Read the listing below and copy out each line where the word "everywhere" occurs.
(Exercise materials Opens)
import Summits.ResolutionOfSingularities.ResolutionOfSingularities.Theorems.FrobeniusLadderFInjectiveMacaulayficationLx6q7d5PointKChar2Fan
import Summits.ResolutionOfSingularities.ResolutionOfSingularities.Theorems.FrobeniusLadderFInjectiveMacaulayficationLx6q7d5Specimen
import Summits.ResolutionOfSingularities.ResolutionOfSingularities.Theorems.FrobeniusLadderFInjectiveMacaulayficationP2d5CTauKBlowupFull
import HarnessLib

/-!
# d5lx6q7 POINT FLOOR, CURE HALF (β): THE BLOWING UP OF X = {z² + x⁶z + y³ + u³ + v³ + t⁷} ALONG THE PRODUCT CENTRE `𝔪·K` IS FULL AT EVERY POINT —
# PINNED CENTRE, EXPLICIT MODEL, AND THE EXPORT `hrow_lx6q7d5` IN THE ROW's LETTER (crux `FInjectiveMacaulayfication` stmt-ResolutionOfSingularities-15315,
# chain w45a; res-L1-w45a-plan-1 RULING R19.20 — same method on the d = 5 looping bed; seat res-L1-w45a-stub-2 g9; data `Lx6q7d5PointKChar2Fan{Tables,Checks,}` (the seat's own
# product certificate 1646cc7dae5c4e56: 52-chart fan found by search, thin Fedder cells everywhere); specimen facts `Lx6q7d5Specimen` (res-L1-w45a-lead-1 g9, ✓ p639690);
# consumer: `Lx6q7d5PointFloorRow.pointFloor_lx6q7d5_row` via res-L1-w45a-stub-3's generic `FHalfRowOfProductCentre.fHalfConclusion_of_affineBlowup_mul` (p618085 §2);
# the `floor = 𝔪` twin of the landed product files p620436 / p640289)

[OURS · L1 W4.5a] Support file (`--supports stmt-ResolutionOfSingularities-15315 --as helper`); def-free, unconditional; replaces the role of NO printed item;
NOT a statement of the manuscript; AI-written (AI review is weaker than expert review).

WHY. X = {z² + x⁶z + y³ + u³ + v³ + t⁷} ⊂ 𝔸⁶ (char 2) at its isolated singular point is the K-TT-a bed d5lx6q7: from its admissible POINT floor `S′ = Bl_𝔪 X`
(res-L1-w45a-stub-3's ✓ p640799 `pointFloor_lx6q7d5_input_legal` / `pointFloor_lx6q7d5_not_full`) the rad-τ tower of record is PERIODIC (RULING R19.16, refuted by evidence).
This file shows that ONE fibre-supported blowing up of that floor is FULL everywhere: with `𝓚 := K·𝒪_{S′}`, `Bl_𝓚 S′ = Bl_{𝔪·K} X` (Stacks 080A) and the latter is
certified chart by chart below — the F-half's ∃-conclusion AT THE REFUTING FLOOR, in the kernel.
SETTING. `R̄ = k[x,y,u,v,t,z]/(f)`, `f = z² + x⁶z + y³ + u³ + v³ + t⁷`, `char k = 2`, `v` = the vertex; floor centre `𝔪 = (x̄, ȳ, ū, v̄, t̄, z̄)` (spelled
`Ideal.span (Set.range fun j => mk (X j))` as in p640799); `K ⊂ R̄` = the image of the 235-monomial `𝔪`-primary ideal `(x^b : b ∈ Lx6q7d5PointKChar2Fan.KA)`;
`I_A ⊂ R̄` = the image of the 928-generator monomial ideal of `Lx6q7d5PointKChar2Fan.A`, `span (x^A) = 𝔪·K`.
* §0 `mk_X_ne_zero_all` — no variable vanishes in `R̄` (via the generic `P2d5CTauKBlowupFull.mk_X_ne_zero_of_eval_at`);
* §1 `affineBlowup_mK_fullCl_over` — every stalk of `affineBlowup I_A` over `V(I_A)` is FULL (frame presentation; `CICertificates.ciCertificates` on the kernel-checked
  tables + `PointFixableOfCert.affineBlowup_fiClause_over_of_cert`, `n = 6`, `t = 52`);
* §2 `affineBlowup_mK_fullCl` (EVERY stalk FULL; off the vertex `X` is regular — `Lx6q7d5Specimen.regular_off_vertex` — and the blow-up an isomorphism),
  `support_idealSheaf_mK` (`supp Ĩ_A = {v}`), `forall_isBlowup_mK_fullCl` (every blowing up along `Ĩ_A` is FULL at every point, `IsBlowup.unique`);
* §3 ★ `span_A_eq_floor_mul_K` — `span (x^A) = span (range x̄ⱼ) * span (x^KA)` in `k[X]/(f)` (ANY `f`) from the two witnessed exponent-divisibility tables
  `Lx6q7d5PointKChar2Fan.hprodTables`; `span_KA_ne_bot`; `span_range_X_le_radical_span_KA` (`𝔪_v ⊆ √K`); `span_floor_ne_bot`; ★★ `hrow_lx6q7d5` —
  `∀ y : affineBlowup (𝔪 * K), FullCl 2 (stalk y)` = the binder `hrow` of `FHalfRowOfProductCentre.fHalfConclusion_of_affineBlowup_mul 2 𝔪 K …`. The row is then ONE term.
HONESTY. This is the OUTPUT half (an F(5)-iso-currency fact about `(X, v)` with centre `𝔪·K`); what makes the row «F(5)-pos #2» is the INPUT legality of the point floor
(p640799). The fan was FOUND BY SEARCH (beam search over smooth star subdivisions; `cert/search.py`), the support function by an integer descent (`cert/build_cert.py`); both scripts
and the certificate JSON are mirrored in `L/res-L1-w45a-stub-2/p2d5c/`. Nothing of [claim: Hironaka2017] is used.
[folklore glue; cite: Fedder1983, Thm. 1.12; StacksProject, Tag 0804; StacksProject, Tag 080A; GortzWedhorn2020, Prop. 13.91 and Prop. 13.92; CoxLittleSchenck2011, §2.3]
-/

-- single-problem summit: the doubled namespace component is forced
set_option linter.dupNamespace false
(Exercise materials Closes)
Output of the exercise:
# product certificate 1646cc7dae5c4e56: 52-chart fan found by search, thin Fedder cells everywhere); specimen facts `Lx6q7d5Specimen` (res-L1-w45a-lead-1 g9, ✓ p639690);
This file shows that ONE fibre-supported blowing up of that floor is FULL everywhere: with `𝓚 := K·𝒪_{S′}`, `Bl_𝓚 S′ = Bl_{𝔪·K} X` (Stacks 080A) and the latter is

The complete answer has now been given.